Mount Kenya is a vital resource. Known as the country's ‘largest water tower' it supplies water to the three million inhabitants of the nation's capital Nairobi, and two million people in surrounding rural areas. It helps generate 50 per cent of Kenya's hydropower.

Water for all

This year's World Water Day theme, ‘Water for Cities', highlights the intimate connection between resource management for rural and urban areas. The water that flows to cities originates in rural areas, and it is in rural areas that the critical work of protection and management of this essential resource is grounded.

"All over the world, environmental degradation, population pressure and changes in climate are threatening the quantity and quality of available water. Springs, rivers and water basins often originating in remote areas provide water for agriculture, fisheries, hydroelectric power and industry, and also feed and power our cities," says Rudolph Cleveringa, Senior Technical Adviser for Rural Development, Water Management and Infrastructure at IFAD. "Water resources are under increasingly severe stress and competition because demand for water is growing in rich and poor societies alike."

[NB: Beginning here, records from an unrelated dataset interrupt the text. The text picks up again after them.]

import Summits.AnomalousDissipation.AnomalousDissipation.Theorems.KolmogorovFloor.Negative.CheapBaseTools
import Summits.AnomalousDissipation.AnomalousDissipation.Theorems.KolmogorovFloor.Negative.SlopeBeat
import Summits.AnomalousDissipation.AnomalousDissipation.Theorems.KolmogorovFloor.Negative.TwoModes

/-!
# The band-limited floor fails at every CHEAP BASE STATE (negative side of `KolmogorovFloor`, stmt-14030)

cdisprove seat `refuter-cdisprove-stmt-AnomalousDissipation-14030-0` (2026-08-16). KERNEL OF THE KILL,
per viscosity and after the certificate `(N, Φ₁, θ₁)` is revealed (`cheap_base_kill`): let `a` be a smooth
solenoidal mean-zero field with enstrophy `≤ E_a`, resolved slope `Σ_{|k|≤N} |k|‖â(k)‖ ≤ S_a`, work
`|(a,f)| ≤ P_a`, and steady-Euler DEFECT `|((a·∇)a − f, W)| ≤ η · max_k |k|‖Ŵ(k)‖` against every band-limited
solenoidal `W`. If `(1+2Θ)·4νE_a + 2ΘP_a ≤ ε₀/4`, `den := 4π²νS_a + η` satisfies `den · Π ≤ ε₀/3` with the
Kolmogorov price `Π := 32π²(1+2Θ)ν(4N+1)²` and `5·den ≤ 1`, and `2∫‖a‖² + 8 ≤ 16‖f‖²/ν²`, then the FLOOR
inequality cannot hold at the three finite-enstrophy states `a`, `a + w`, `a − w` of the Leray ball, where `w` is
the slope-harvesting axis beat (`axis_beat_data_slope`) of amplitude `√(5·den)` at the heaviest resolved slope
coefficient of `W := Φ₁'(a)`. Mechanism: at `a` the generator pairing is `−((a·∇)a − f, W) + ν(a, ΔW) ≤ den·M_W`
(antisymmetry of `b`, drift bound), so FLOOR(a) forces `den·M_W ≥ 3ε₀/4`; the `±w` symmetrisation of the two
dressed floors isolates the beat `−(9/10)·5den·M_W` against the price `Π·5den ≤ (4/9)M_W·5den`. No frequency
separation between base and waves is needed. Consumers: smooth quiet Euler points (η = 0: every β < 1;
`Negative/QuietPointKill.lean`), dressed laminar rays and CHEAP states (DRESSED-RAY-r1-3.md Thm A, card
`cheap-steady-euler-closure`: β = 3/4 with η = o(ν^{1/2})).
-/

noncomputable section

open MeasureTheory UnitAddTorus Matrix
open scoped InnerProductSpace ENNReal ComplexConjugate

namespace Summit.AnomalousDissipation.AnomalousDissipation.Theorems.KolmogorovFloor.Negative

open Literature.Analysis.FunctionSpaces Literature.Analysis.FluidPDE
open Summit.AnomalousDissipation.AnomalousDissipation.Theorems.TaylorCertificatePair.Negative


/-- A two-mode sum with negated polarisations is the negated field. -/
theorem modes_pair_neg (p p' : Fin 3 → ℤ) (zA zB : EuclideanSpace ℂ (Fin 3)) (x : (UnitAddTorus (Fin 3))) :
    (∑ mm, Torus.realTrigPoly {![p, p'] mm} (fun _ => ![-zA, -zB] mm)) x =
      -((∑ mm, Torus.realTrigPoly {![p, p'] mm} (fun _ => ![zA, zB] mm)) x) := by
  rw [modes_apply, modes_apply, Fin.sum_univ_two, Fin.sum_univ_two]
  simp only [Matrix.cons_val_zero, Matrix.cons_val_one, mode_apply, smul_neg, map_neg]
  abel

/-- `2θX ≤ 2Θ·P` when `−Θ ≤ θ ≤ 0` and `|X| ≤ P`. -/
theorem two_theta_mul_le {θ Θ X P : ℝ} (hθ : -Θ ≤ θ) (hθ' : θ ≤ 0) (hX : |X| ≤ P) : 2 * θ * X ≤ 2 * Θ * P := by
  have h1 : 2 * θ * X ≤ |2 * θ * X| := le_abs_self _
  have h2 : |2 * θ * X| = 2 * |θ| * |X| := by rw [abs_mul, abs_mul, abs_two]
  have h3 : |θ| ≤ Θ := abs_le.2 ⟨by linarith, by linarith⟩
  have h4 : 2 * |θ| * |X| ≤ 2 * Θ * P :=
    mul_le_mul (mul_le_mul_of_nonneg_left h3 zero_le_two) hX (abs_nonneg _) (by linarith [abs_nonneg θ])
  linarith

At IFAD, we promote more sustainable and equitable water management practices. We support sustainable water management practices that are helping to halt or reverse declines in water availability and quality. We are part of a global community of practice encouraging multiple water use systems. These systems work to secure synergies in water use for different purposes, from different sources, by different people, at different times throughout the year.

Smallholder farmers not only play a major role as global food producers, they also manage ecosystems that others depend on too. "It is crucial that we help farmers use these natural assets sustainably," says Cleveringa.